The area was taken up in the 1850s by graziers despite warnings that the soils and climate were unsuitable for farming. The town was founded in 1875 by a private leaseholder, John Mitchell, who died a few years later. By 1881 the population had reached almost 700, just one year after the rail had come through. This coincided with mineral discoveries and mining operation across the State border in Broken Hill and Silverton, and so Terowie became a centre from which supplies were drawn and to which produce was delivered.

The railway yards at Terowie were immense, extending for a length of almost three kilometres and included workshops, engine shed, shunting lines, a turntable, and the transhipping yards. The population numbered just over 2000 at its peak.

During the years 1941 to 1946 there was a further increase in activity due to the establishment of a large military camp in and around the town to cope with the transhipping of men and materials to the north.

In 1969, the broad gauge line was extended from Terowie to Peterborough and the station became a whistle stop. With its major employment base gone, the town’s population declined rapidly to about 130. The Barrier Highway constructed at the same time, bypassing the town;  Terowie’s shops and stores closed and it appeared it would become a ghost town. Almost all the workings and buildings in the railway years were removed and demolished from the mid-1960s onwards.

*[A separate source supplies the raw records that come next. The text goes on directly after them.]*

import Summits.QuantumFields.YangMills.Theorems.BalabanUVNodesN21GappedTopCut13CoPHCount
import Summits.QuantumFields.YangMills.Theorems.BalabanUVNodesN21SelectedTopCut13CoPHRecord

/-!
# N21 (NE7c) · THE GAPPED TOP CUT AT THE `CoPH`-KEYED STAGE-13 RECORD: for the two runs OF RECORD of a comparison `K` (n20-d's `runA₁₃ ∕ runB₁₃ ∕ histA₁₃ ∕ histB₁₃`, tops
# `K₀ + K` and `K₀ + K + 1`) on the live-selector line, ONE COMMON DEPTH `i ≤ n` whose TWO-SIDED collar shells weigh at most `4(2L^m)⁴∕(n+1) ×` the runs' partition sums —
# rows: the live-selector pin, (H-ζ) and the sign rows `0 ≤ ρ ≤ 1`, `0 ≤ ε_top` ONLY ((M1)-FREE NE7c for the top-lettered terms of record, BOTH sides of the cut)

R134 seat `pub-ymgap-dag-n21-d` (g11), node N21 = NE7c (NOT PRINTED; NOT proved at print's fixed thresholds), strategy s2; lane K3⁷ `SpineGivenEndpointR13SepCoPH`
(stmt-QuantumFields-20544, `--supports … --as helper`; COUNT-NEUTRAL).  Imports `…N21GappedTopCut13CoPHCount` (§32–§34) and T3 `…N21SelectedTopCut13CoPHRecord` (p608066: E1∕E2 for
the top-lettered terms of record `sum_topClassWeightAt_runA∕B_eq_schemeZ_of_liveSel`; through it g9's `integrable_chi_mul_dressedSlots_of_ppSelLive` and (POS)-ζ `zetaOfRecord_nonneg`).

WHAT THIS FILE PROVES (theorems only; 0 `def`, 0 `sorry`).
* §35 ★★★ `exists_common_depth_topGapShell_le_of_liveSel` — at a `CoPH`-keyed Stage-13 tuple `(F, θ, hP, g₀, os)` on the LIVE-SELECTOR LINE (`hsel`), under (H-ζ), for every offset
  `K₀`, comparison `K` with both tops positive (`kA + 1 = K₀ + K`, `kB + 1 = K₀ + K + 1`), width `0 ≤ ρ ≤ 1`, both tops' `ε ≥ 0`, depth budget `n` and source `t`: SOME `i ≤ n` has
  `Σ_{s′} gapShell^A(θ^A_{i+2}, θ^A_{i+1}, θ^A_i) ≤ (4(2L^m)⁴∕(n+1))·Σ_s classWeight^A_{kA}(s)` AND the same for run B, `θ^X_i = ε^X_{top}(1 − ρ)^i`.
* §35 ★★★ `exists_common_depth_topGapShell_le_topClassWeight_of_liveSel` — the same common depth with the bounds RELATIVE TO THE TOP-LETTERED TERMS THEMSELVES at the selected
  middle letter `θ_{i+1}`: `Σ_{s′} gapShell^X_i ≤ (4(2L^m)⁴∕(n+1))·Σ_{s′} topClassWeight^X(θ^X_{i+1})(s′)`, `X = A, B` (T3's E1∕E2: both sums are the run's partition function) — the
  `left ∕ right` fields of `T4IndicatorShell.ShellWeightBound` for a top-lettered reading whose shells are the TWO-SIDED collars, (M1)-FREE; with `Σ_K 1∕(n_K+1) < ∞` summable.
* §35 `topGapShellAt_nonneg_of_liveSel`, `topGapShellAt_le_topClassWeightAt_of_liveSel` — the `sh_nonneg ∕ sh_le` clauses at the record's rows.

WHY THE TWO-SIDED COLLAR (LOCATED against this seat's own ROAD-S, g10 R1–R4; see the definition lane's header): `T4IndicatorShell`'s design (i) sends BOTH mixed indicator
pieces to the bad class and dominates them, under sup-closeness `|u^A − u^B| ≤ Δ`, by single-run shells on BOTH sides of the cut; for `Δ ≤` both gaps `θ_{i+1}ρ`, `θ_iρ` the
single-run gapped core is pointwise below the common-refinement core, so design (i)'s shells are ≤ the gapped shells bounded here — that comparison (two-run site identification +
N16's sup-closeness) is the CONSUMER's (N19′ ∕ U5), NOT typed here.

HONEST FRAMING (binding).  Bookkeeping BY NAME; NO estimate of Bałaban's; only the top step's (2.17)∕(3.2) factor family is re-lettered (the (3.3) `b|_{2δ_k}` family and everything
below the top step are print's ∕ the record's — their two-run shells are LOCATED, not typed); the top 𝐑-step omitted as in T1 (integral-preserving); a keyed READING carrying these
shells and the K3 skeleton's `PinnedAtLive` admitting it are LOCATED (plan ∕ n20-d ∕ N19′), not typed here; NOT a bound at print's fixed thresholds ((M1) stands there, g9 FILES 2–7
and the w-seats' chart road); no `Provisos₁₃CoPH` inhabitant claimed (K0⁷ open); NE7c NOT PRINTED ∕ NOT proved at print's thresholds; N21 NOT discharged; K3⁷ NOT claimed; counts
UNMOVED (typed 28∕28 · discharged 5∕27); never a count claim.  No `instance`, no `notation`, no `def`.  One finite four-torus programme at fixed `ε` — NOT ℝ⁴, NOT OS, NOT a mass
gap, NOT the Clay problem.
-/

noncomputable section

open scoped BigOperators
open Finset MeasureTheory

namespace Summit.QuantumFields.YangMills.Theorems.N21ShellSplitOfRecord13CoPH

open Literature.MathematicalPhysics.QuantumFieldTheory.Balaban1983to89
open Literature.MathematicalPhysics.QuantumFieldTheory.Balaban1983to89.T4Continuum
open Literature.MathematicalPhysics.QuantumFieldTheory.Balaban1983to89.Node00
open YMDAG.UVSplit (runA₁₃ runB₁₃ histA₁₃ histB₁₃ histA₁₃_zero histB₁₃_zero)
open Summit.QuantumFields.YangMills.Theorems.N21StepWeightsPositivity (zetaOfRecord_nonneg)
open Summit.QuantumFields.YangMills.BalabanUVNodes.N19MGFFormAtRecordMass (sum_classWeightOfDatum₉_datumOfRecord₁₃CoPH_eq_schemeZ_of_ppSelLive)

/-! ## §35 The two runs of record on the live line: one common depth for the TWO-SIDED collars, rows = `hsel` + (H-ζ) + signs -/

section Record

variable {F : T4Family} {N : ℕ} [NeZero N]

/-- (R) **`0 ≤` THE TWO-SIDED COLLAR SHELL OF A TOP HISTORY OF RUN A OF RECORD** on the live-selector line, in the meaningful regime (`θlo ≤ θ ≤ θhi`); rows `hsel`, (H-ζ) — the
`sh_nonneg_left` clause of `T4IndicatorShell.ShellWeightBound` for a reading carrying these shells. [bookkeeping] -/
theorem topGapShellAt_nonneg_of_liveSel (θ : Stage13HParams F N) (hP : θ.Provisos₁₃CoPH F N) (g₀ : ℕ → ℝ) (os : List (ULoop F))
    (E : B12.RunParams → ℝ) (hsel : θ.ppSel = ppSelLiveOfRecord F N θ.ν θ.τ9 E (wOfRecord₉ F N θ.toStage9Params)) (hζm : ZetaMeasurable F N θ.ζ)
    (p : B12.RunParams) (k : ℕ) (hk : k + 1 = p.K) (hg : gOfRecord₁₃ F N θ.toStage13Params p 0 = g₀ p.K) {θlo θm θhi : ℝ} (hlo : θlo ≤ θm) (hhi : θm ≤ θhi)
    (t : ℝ) (s' : SeqOfRecord F θ.ν θ.τ9.M (gOfRecord₁₃ F N θ.toStage13Params p) p.K (k + 1)) :
    0 ≤ topGapShellAt F N θ.toStage9Params (datumOfRecord₁₃CoPH F N θ hP) g₀ os p (gOfRecord₁₃ F N θ.toStage13Params p) k θlo θm θhi t s' := by
  have hζ0 : ∀ p g k s Pl Ql RS U V', 0 ≤ θ.ζ p g k s Pl Ql RS U V' :=
    fun p g k s Pl Ql RS U V' => zetaOfRecord_nonneg F N θ.ν θ.τ9.M hP.zetaUnity hP.zetaAbs p g k s Pl Ql RS U V'
  have hU : LocalBgMeasurable F N θ.ν := localBgMeasurable F N θ.ν
  have hD : (datumOfRecord₁₃CoPH F N θ hP).AvgMeasurable := (isPrintedAveraged_datumOfRecord₁₃CoPH F N θ hP).avgMeasurable
  exact topGapShellAt_nonneg F N θ.toStage9Params (datumOfRecord₁₃CoPH F N θ hP) g₀ os p _ k hk hζ0 hζm hP.zetaAbs hlo hhi t
    (fun s => integrable_chi_mul_dressedSlots_of_ppSelLive θ.toStage9Params E hsel hU hζm hζ0 hP.zetaAbs _ hD g₀ os hg t k s) s'

/-- (R) **THE TWO-SIDED COLLAR SHELL NEVER EXCEEDS THE TOP-LETTERED TERM** (the gapped core is `≥ 0`; `0 ≤ ζ` is the provisos'); the `sh_le_left ∕ right` clause. [bookkeeping] -/
theorem topGapShellAt_le_topClassWeightAt_of_provisos (θ : Stage13HParams F N) (hP : θ.Provisos₁₃CoPH F N) (D : FiniteEpsData F (SU N)) (g₀ : ℕ → ℝ) (os : List (ULoop F))
    (p : B12.RunParams) (g : ℕ → ℝ) (k : ℕ) (θlo θm θhi t : ℝ) (s' : SeqOfRecord F θ.ν θ.τ9.M g p.K (k + 1)) :
    topGapShellAt F N θ.toStage9Params D g₀ os p g k θlo θm θhi t s' ≤ topClassWeightAt F N θ.toStage9Params D g₀ os p g k θm t s' :=
  topGapShellAt_le_topClassWeightAt F N θ.toStage9Params D g₀ os p g k
    (fun p g k s Pl Ql RS U V' => zetaOfRecord_nonneg F N θ.ν θ.τ9.M hP.zetaUnity hP.zetaAbs p g k s Pl Ql RS U V') θlo θm θhi t s'

/-- ★★★ **(M1)-FREE NE7c, BOTH SIDES OF THE CUT, AT THE TOP-LETTERED TERMS OF THE TWO RUNS OF RECORD, ONE COMMON DEPTH** — see the file header.  Rows: the live-selector pin
`hsel`, (H-ζ) `hζm`, the letter rows `0 ≤ ρ ≤ 1`, both tops' `0 ≤ ε`, the positivity of both tops; everything else (`0 ≤ ζ`, `Σ|ζ| ≤ 1`, `Σζ = 1`, (H-U), F3's (e1) at levels `kA`,
`kB`) is the provisos' ∕ the tree's.  NO anti-concentration, NO estimate of Bałaban's. [bookkeeping] -/
theorem exists_common_depth_topGapShell_le_of_liveSel (K₀ : ℕ) (θ : Stage13HParams F N) (hP : θ.Provisos₁₃CoPH F N) (g₀ : ℕ → ℝ) (os : List (ULoop F))
    (E : B12.RunParams → ℝ) (hsel : θ.ppSel = ppSelLiveOfRecord F N θ.ν θ.τ9 E (wOfRecord₉ F N θ.toStage9Params)) (hζm : ZetaMeasurable F N θ.ζ)
    (K kA kB : ℕ) (hkA : kA + 1 = K₀ + K) (hkB : kB + 1 = K₀ + K + 1) {ρ : ℝ} (hρ0 : 0 ≤ ρ) (hρ1 : ρ ≤ 1)
    (hεA : 0 ≤ epsOfRecord θ.ν (histA₁₃ θ K₀ g₀ K) (kA + 1)) (hεB : 0 ≤ epsOfRecord θ.ν (histB₁₃ θ K₀ g₀ K) (kB + 1)) (n : ℕ) (t : ℝ) :
    ∃ i ∈ Finset.range (n + 1),
      ∑ s', topGapShellAt F N θ.toStage9Params (datumOfRecord₁₃CoPH F N θ hP) g₀ os (runA₁₃ F K₀ g₀ K) (histA₁₃ θ K₀ g₀ K) kA
            (cutGrid θ.ν (histA₁₃ θ K₀ g₀ K) (kA + 1) ρ (i + 2)) (cutGrid θ.ν (histA₁₃ θ K₀ g₀ K) (kA + 1) ρ (i + 1)) (cutGrid θ.ν (histA₁₃ θ K₀ g₀ K) (kA + 1) ρ i) t s' ≤
          4 * (2 * (F.L : ℝ) ^ F.m) ^ 4 / (n + 1 : ℕ) *
            ∑ s, classWeightOfDatum₉ F N θ.toStage9Params (datumOfRecord₁₃CoPH F N θ hP) g₀ os (runA₁₃ F K₀ g₀ K) (histA₁₃ θ K₀ g₀ K) kA t s ∧
        ∑ s', topGapShellAt F N θ.toStage9Params (datumOfRecord₁₃CoPH F N θ hP) g₀ os (runB₁₃ F K₀ g₀ K) (histB₁₃ θ K₀ g₀ K) kB
            (cutGrid θ.ν (histB₁₃ θ K₀ g₀ K) (kB + 1) ρ (i + 2)) (cutGrid θ.ν (histB₁₃ θ K₀ g₀ K) (kB + 1) ρ (i + 1)) (cutGrid θ.ν (histB₁₃ θ K₀ g₀ K) (kB + 1) ρ i) t s' ≤
          4 * (2 * (F.L : ℝ) ^ F.m) ^ 4 / (n + 1 : ℕ) *
            ∑ s, classWeightOfDatum₉ F N θ.toStage9Params (datumOfRecord₁₃CoPH F N θ hP) g₀ os (runB₁₃ F K₀ g₀ K) (histB₁₃ θ K₀ g₀ K) kB t s := by
  have hζ0 : ∀ p g k s Pl Ql RS U V', 0 ≤ θ.ζ p g k s Pl Ql RS U V' :=
    fun p g k s Pl Ql RS U V' => zetaOfRecord_nonneg F N θ.ν θ.τ9.M hP.zetaUnity hP.zetaAbs p g k s Pl Ql RS U V'
  have hU : LocalBgMeasurable F N θ.ν := localBgMeasurable F N θ.ν
  have hD : (datumOfRecord₁₃CoPH F N θ hP).AvgMeasurable := (isPrintedAveraged_datumOfRecord₁₃CoPH F N θ hP).avgMeasurable
  have hkA' : kA + 1 = (runA₁₃ F K₀ g₀ K).K := by rw [YMDAG.UVSplit.runA₁₃_K]; exact hkA
  have hkB' : kB + 1 = (runB₁₃ F K₀ g₀ K).K := by rw [YMDAG.UVSplit.runB₁₃_K]; exact hkB
  exact exists_common_depth_topGapShell_le F N θ.toStage9Params (datumOfRecord₁₃CoPH F N θ hP) g₀ os (runA₁₃ F K₀ g₀ K) (histA₁₃ θ K₀ g₀ K) kA hkA'
    (runB₁₃ F K₀ g₀ K) (histB₁₃ θ K₀ g₀ K) kB hkB' hζ0 hζm hP.zetaAbs hP.zetaUnity hεA hεB hρ0 hρ1 n t
    (fun s => integrable_chi_mul_dressedSlots_of_ppSelLive θ.toStage9Params E hsel hU hζm hζ0 hP.zetaAbs _ hD g₀ os (histA₁₃_zero θ K₀ g₀ K) t kA s)
    (fun s => integrable_chi_mul_dressedSlots_of_ppSelLive θ.toStage9Params E hsel hU hζm hζ0 hP.zetaAbs _ hD g₀ os (histB₁₃_zero θ K₀ g₀ K) t kB s)

/-- ★★★ **NE7c's OUTPUT INEQUALITIES, BOTH SIDES OF THE CUT, FOR THE TOP-LETTERED TERMS OF RECORD AT THE SELECTED COMMON DEPTH, IN THE SHAPE `Σ sh ≤ Wsh · Σ A`**: on the
live-selector line SOME common `i ≤ n` has, for BOTH runs of record, `Σ_{s′} gapShell(θ_{i+2}, θ_{i+1}, θ_i)(s′) ≤ (4(2L^m)⁴∕(n+1)) · Σ_{s′} topClassWeight^{θ_{i+1}}(s′)` — the shells are
RELATIVE TO THE TOP-LETTERED TERMS THEMSELVES at the selected middle letter (both sums are the run's partition function, T3's E1∕E2).  With `Σ_K 1∕(n_K+1) < ∞` these are the
`left ∕ right` fields of `T4IndicatorShell.ShellWeightBound` for a top-lettered reading with TWO-SIDED collar shells; rows `hsel` + (H-ζ) + signs; (M1)-FREE. [bookkeeping] -/
theorem exists_common_depth_topGapShell_le_topClassWeight_of_liveSel (K₀ : ℕ) (θ : Stage13HParams F N) (hP : θ.Provisos₁₃CoPH F N) (g₀ : ℕ → ℝ)
    (os : List (ULoop F)) (E : B12.RunParams → ℝ) (hsel : θ.ppSel = ppSelLiveOfRecord F N θ.ν θ.τ9 E (wOfRecord₉ F N θ.toStage9Params)) (hζm : ZetaMeasurable F N θ.ζ)
    (K kA kB : ℕ) (hkA : kA + 1 = K₀ + K) (hkB : kB + 1 = K₀ + K + 1) {ρ : ℝ} (hρ0 : 0 ≤ ρ) (hρ1 : ρ ≤ 1)
    (hεA : 0 ≤ epsOfRecord θ.ν (histA₁₃ θ K₀ g₀ K) (kA + 1)) (hεB : 0 ≤ epsOfRecord θ.ν (histB₁₃ θ K₀ g₀ K) (kB + 1)) (n : ℕ) (t : ℝ) :
    ∃ i ∈ Finset.range (n + 1),
      ∑ s', topGapShellAt F N θ.toStage9Params (datumOfRecord₁₃CoPH F N θ hP) g₀ os (runA₁₃ F K₀ g₀ K) (histA₁₃ θ K₀ g₀ K) kA
            (cutGrid θ.ν (histA₁₃ θ K₀ g₀ K) (kA + 1) ρ (i + 2)) (cutGrid θ.ν (histA₁₃ θ K₀ g₀ K) (kA + 1) ρ (i + 1)) (cutGrid θ.ν (histA₁₃ θ K₀ g₀ K) (kA + 1) ρ i) t s' ≤
          4 * (2 * (F.L : ℝ) ^ F.m) ^ 4 / (n + 1 : ℕ) *
            ∑ s', topClassWeightAt F N θ.toStage9Params (datumOfRecord₁₃CoPH F N θ hP) g₀ os (runA₁₃ F K₀ g₀ K) (histA₁₃ θ K₀ g₀ K) kA
              (cutGrid θ.ν (histA₁₃ θ K₀ g₀ K) (kA + 1) ρ (i + 1)) t s' ∧
        ∑ s', topGapShellAt F N θ.toStage9Params (datumOfRecord₁₃CoPH F N θ hP) g₀ os (runB₁₃ F K₀ g₀ K) (histB₁₃ θ K₀ g₀ K) kB
            (cutGrid θ.ν (histB₁₃ θ K₀ g₀ K) (kB + 1) ρ (i + 2)) (cutGrid θ.ν (histB₁₃ θ K₀ g₀ K) (kB + 1) ρ (i + 1)) (cutGrid θ.ν (histB₁₃ θ K₀ g₀ K) (kB + 1) ρ i) t s' ≤
          4 * (2 * (F.L : ℝ) ^ F.m) ^ 4 / (n + 1 : ℕ) *
            ∑ s', topClassWeightAt F N θ.toStage9Params (datumOfRecord₁₃CoPH F N θ hP) g₀ os (runB₁₃ F K₀ g₀ K) (histB₁₃ θ K₀ g₀ K) kB
              (cutGrid θ.ν (histB₁₃ θ K₀ g₀ K) (kB + 1) ρ (i + 1)) t s' := by
  have hζ0 : ∀ p g k s Pl Ql RS U V', 0 ≤ θ.ζ p g k s Pl Ql RS U V' :=
    fun p g k s Pl Ql RS U V' => zetaOfRecord_nonneg F N θ.ν θ.τ9.M hP.zetaUnity hP.zetaAbs p g k s Pl Ql RS U V'
  have hU : LocalBgMeasurable F N θ.ν := localBgMeasurable F N θ.ν
  have hkA' : kA + 1 = (runA₁₃ F K₀ g₀ K).K := by rw [YMDAG.UVSplit.runA₁₃_K]; exact hkA
  have hkB' : kB + 1 = (runB₁₃ F K₀ g₀ K).K := by rw [YMDAG.UVSplit.runB₁₃_K]; exact hkB
  -- E1 ∕ E2: the level-`k` partition sums and the top-lettered sums are all the runs' partition functions
  have hEA := sum_classWeightOfDatum₉_datumOfRecord₁₃CoPH_eq_schemeZ_of_ppSelLive θ hP E hsel hU hζm hζ0 g₀ os
    (histA₁₃_zero θ K₀ g₀ K) t kA (by rw [← hkA']; exact Nat.le_succ kA)
  have hEB := sum_classWeightOfDatum₉_datumOfRecord₁₃CoPH_eq_schemeZ_of_ppSelLive θ hP E hsel hU hζm hζ0 g₀ os
    (histB₁₃_zero θ K₀ g₀ K) t kB (by rw [← hkB']; exact Nat.le_succ kB)
  obtain ⟨i, hi, hA, hB⟩ := exists_common_depth_topGapShell_le_of_liveSel K₀ θ hP g₀ os E hsel hζm K kA kB hkA hkB hρ0 hρ1 hεA hεB n t
  have eA : ∑ s, classWeightOfDatum₉ F N θ.toStage9Params (datumOfRecord₁₃CoPH F N θ hP) g₀ os (runA₁₃ F K₀ g₀ K) (histA₁₃ θ K₀ g₀ K) kA t s =
      ∑ s', topClassWeightAt F N θ.toStage9Params (datumOfRecord₁₃CoPH F N θ hP) g₀ os (runA₁₃ F K₀ g₀ K) (histA₁₃ θ K₀ g₀ K) kA
        (cutGrid θ.ν (histA₁₃ θ K₀ g₀ K) (kA + 1) ρ (i + 1)) t s' :=
    hEA.trans (sum_topClassWeightAt_runA_eq_schemeZ_of_liveSel K₀ θ hP g₀ os E hsel hζm K kA hkA (cutGrid θ.ν (histA₁₃ θ K₀ g₀ K) (kA + 1) ρ (i + 1)) t).symm
  have eB : ∑ s, classWeightOfDatum₉ F N θ.toStage9Params (datumOfRecord₁₃CoPH F N θ hP) g₀ os (runB₁₃ F K₀ g₀ K) (histB₁₃ θ K₀ g₀ K) kB t s =
      ∑ s', topClassWeightAt F N θ.toStage9Params (datumOfRecord₁₃CoPH F N θ hP) g₀ os (runB₁₃ F K₀ g₀ K) (histB₁₃ θ K₀ g₀ K) kB
        (cutGrid θ.ν (histB₁₃ θ K₀ g₀ K) (kB + 1) ρ (i + 1)) t s' :=
    hEB.trans (sum_topClassWeightAt_runB_eq_schemeZ_of_liveSel K₀ θ hP g₀ os E hsel hζm K kB hkB (cutGrid θ.ν (histB₁₃ θ K₀ g₀ K) (kB + 1) ρ (i + 1)) t).symm
  refine ⟨i, hi, ?_, ?_⟩
  · rw [← eA]; exact hA
  · rw [← eB]; exact hB

end Record

end Summit.QuantumFields.YangMills.Theorems.N21ShellSplitOfRecord13CoPH

end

In 1985 Terowie was designated a Historic Town, one of only seven in South Australia. Today there are excellent interpretative panels about the town and along the rail line to the cemetery, a trail we walked in the sunshine and past several flowering cherry trees, and learned more about the towns past. It is also an RV Friendly town, offering free camping and good facilities but nowhere really to spent the money such a plan should include.

Along the track we came up close and personal to a Shingleback or sleepy lizard and enjoyed the small flocks of mallee parrots. We had stopped on our way into Dawson to greet a Shingleback; he had been enjoying the sunshine on the bare road. This one in Terowie was not quite so delighted with our attention.
Feisty Shingleback

There are some wonderful old buildings left standing but most are desperately in need of restoration or demolition. Some have been lovingly restored and are occupied, others are also occupied but possibly by squatters or at least that is the impression one gets.

From here we drove back to Peterborough by an alternate and more direct route, and in doing so distanced ourselves from the masses of wind turbines we had seen earlier to the south of the town. Later I learned that there are thirty eight turbines near Hallet, which is in turn about thirty three kilometres south of Terowie.
Views over Peterborough

Back in Peterborough we called for the second time into the Information Centre which is, unsurprisingly located in an old railway carriage. I picked up a couple of self-drive leaflets which would have been more useful had we called this morning. There we were encouraged to take in the award winning tourist attraction, the Sound & Light Show at the Steamtown Heritage Rail Centre. We had already decided not to do this, having picked up most of the history which interested us in our own travels about the area.  Instead we headed up to the lookout to the north of the town and the Greg Duggan Nature Reserve, ten hectares of scrub and fir trees. From here we enjoyed distant but expansive views over Peterborough before heading back to camp to quietly pass the rest of the afternoon.